ISLAMABAD (AP) — Pakistani Islamists pressed ahead with their rally near Islamabad in even larger numbers on Sunday, a day after clashes with police left six dead and dozens wounded.
Angry protesters gathered on the edge of Pakistan’s capital torched a car, three motorcycles and a guard post erected near the rally site Sunday. No casualties were reported.
Pakistani riot police and paramilitary troops were deployed nearby — apparently in preparation for another crackdown after security forces on Saturday failed to disperse supporters of the Tehreek-i-Labaik Ya Rasool Allah party. But by midday, there was no action by the security forces.
The demonstrators have camped out at the Faizabad intersection for the past three weeks, demanding the resignation of the country’s law minister over an omitted reference to the Prophet Muhammad in a parliamentary bill.
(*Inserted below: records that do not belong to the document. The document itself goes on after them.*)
/-- the UV anchor: `ν([0,1)) ≤ A e⁴ t₂⁸ ∫ e^{-Et₂} dν` for `2 ≤ t₂`, `t₂E₀ ≤ 4`, from window doubling at `x = 4/t₂`. -/
theorem cum_one_le (ν : Measure ℝ) [IsFiniteMeasure ν] (hsupp : ν (Iic 0) = 0) (A E₀ : ℝ) (hA : 1 ≤ A)
    (hwin : ∀ lam x : ℝ, 1 ≤ lam → E₀ ≤ x → lam * x ≤ 1 →
      (ν (Iio (lam * x))).toReal ≤ A * lam ^ 8 * (ν (Iio x)).toReal)
    {t₂ : ℝ} (ht₂ : 2 ≤ t₂) (hwin4 : t₂ * E₀ ≤ 4) :
    (ν (Iio 1)).toReal ≤ A * Real.exp 4 * t₂ ^ 8 * ∫ E, Real.exp (-(E * t₂)) ∂ν := by
  have ht₂0 : 0 < t₂ := by linarith
  have hI := exp_integrable ν hsupp t₂ ht₂0.le
  -- lower bound of the Laplace transform by the mass below a level `y ≤ 4/t₂`
  have hlow : ∀ y : ℝ, y * t₂ ≤ 4 → Real.exp (-4) * (ν (Iio y)).toReal ≤ ∫ E, Real.exp (-(E * t₂)) ∂ν := by
    intro y hy
    have h1 : ∫ E in Iio y, Real.exp (-4) ∂ν ≤ ∫ E in Iio y, Real.exp (-(E * t₂)) ∂ν := by
      refine setIntegral_mono_on (integrable_const _).integrableOn hI.integrableOn measurableSet_Iio ?_
      intro E hE
      apply Real.exp_le_exp.mpr
      have : E * t₂ ≤ y * t₂ := mul_le_mul_of_nonneg_right (le_of_lt hE) ht₂0.le
      linarith
    have h2 : ∫ E in Iio y, Real.exp (-(E * t₂)) ∂ν ≤ ∫ E, Real.exp (-(E * t₂)) ∂ν :=
      setIntegral_le_integral hI (Filter.Eventually.of_forall fun E => (Real.exp_pos _).le)
    have h3 : ∫ E in Iio y, Real.exp (-4) ∂ν = Real.exp (-4) * (ν (Iio y)).toReal := by
      rw [setIntegral_const, smul_eq_mul, mul_comm]; rfl
    linarith [h3.symm.le]
  have he : Real.exp 4 * Real.exp (-4) = 1 := by rw [← Real.exp_add]; norm_num
  have hF0 : 0 ≤ ∫ E, Real.exp (-(E * t₂)) ∂ν := integral_nonneg fun E => (Real.exp_pos _).le
  have ht8 : 1 ≤ t₂ ^ 8 := one_le_pow₀ (by linarith)
  rcases le_or_gt t₂ 4 with h4 | h4
  · -- no doubling needed: `t₂ ≤ 4`
    have h := hlow 1 (by linarith)
    have hm : (ν (Iio 1)).toReal ≤ Real.exp 4 * ∫ E, Real.exp (-(E * t₂)) ∂ν := by
      have := mul_le_mul_of_nonneg_left h (Real.exp_pos 4).le
      rw [← mul_assoc, he, one_mul] at this
      exact this
    calc (ν (Iio 1)).toReal ≤ Real.exp 4 * ∫ E, Real.exp (-(E * t₂)) ∂ν := hm
      _ ≤ A * Real.exp 4 * t₂ ^ 8 * ∫ E, Real.exp (-(E * t₂)) ∂ν := by
        have h0 : 0 ≤ Real.exp 4 * ∫ E, Real.exp (-(E * t₂)) ∂ν := by positivity
        have hAt : 1 ≤ A * t₂ ^ 8 := by nlinarith
        calc Real.exp 4 * ∫ E, Real.exp (-(E * t₂)) ∂ν = 1 * (Real.exp 4 * ∫ E, Real.exp (-(E * t₂)) ∂ν) := (one_mul _).symm
          _ ≤ (A * t₂ ^ 8) * (Real.exp 4 * ∫ E, Real.exp (-(E * t₂)) ∂ν) := mul_le_mul_of_nonneg_right hAt h0
          _ = _ := by ring
  · -- doubling from `x = 4/t₂` (`≥ E₀`, `< 1`) with `λ = t₂/4`
    have hx : E₀ ≤ 4 / t₂ := by rw [le_div_iff₀ ht₂0]; linarith
    have hl : 1 ≤ t₂ / 4 := by rw [le_div_iff₀ (by norm_num : (0:ℝ) < 4)]; linarith
    have hlx : t₂ / 4 * (4 / t₂) = 1 := by field_simp
    have hd := hwin (t₂ / 4) (4 / t₂) hl hx hlx.le
    rw [hlx] at hd
    have h := hlow (4 / t₂) (by rw [div_mul_cancel₀ _ ht₂0.ne'])
    have hl0 : 0 ≤ t₂ / 4 := by positivity
    have hp : (t₂ / 4) ^ 8 ≤ t₂ ^ 8 := pow_le_pow_left₀ hl0 (by linarith) 8
    have hA0 : 0 ≤ A := by linarith
    calc (ν (Iio 1)).toReal ≤ A * (t₂ / 4) ^ 8 * (ν (Iio (4 / t₂))).toReal := hd
      _ = A * (t₂ / 4) ^ 8 * (Real.exp 4 * (Real.exp (-4) * (ν (Iio (4 / t₂))).toReal)) := by
          rw [← mul_assoc (Real.exp 4), he, one_mul]
      _ ≤ A * (t₂ / 4) ^ 8 * (Real.exp 4 * ∫ E, Real.exp (-(E * t₂)) ∂ν) := by
          have : Real.exp 4 * (Real.exp (-4) * (ν (Iio (4 / t₂))).toReal) ≤ Real.exp 4 * ∫ E, Real.exp (-(E * t₂)) ∂ν :=
            mul_le_mul_of_nonneg_left h (Real.exp_pos 4).le
          exact mul_le_mul_of_nonneg_left this (by positivity)
      _ ≤ A * t₂ ^ 8 * (Real.exp 4 * ∫ E, Real.exp (-(E * t₂)) ∂ν) := by
          have h0 : 0 ≤ Real.exp 4 * ∫ E, Real.exp (-(E * t₂)) ∂ν := by positivity
          exact mul_le_mul_of_nonneg_right (mul_le_mul_of_nonneg_left hp hA0) h0
      _ = A * Real.exp 4 * t₂ ^ 8 * ∫ E, Real.exp (-(E * t₂)) ∂ν := by ring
The minister, Zahid Hamid, apologized for the omission — a phrase saying that Muhammad is the last prophet in Islam was dropped from the text — and said it was a clerical error that was later corrected.
But the Islamists continued the rally, adamant that Hamid resign.
“God willing we will get victory and will disperse with honor,” cleric Mohammad Shahid Chishti told The Associated Press as about 3,000 demonstrators gathered Sunday.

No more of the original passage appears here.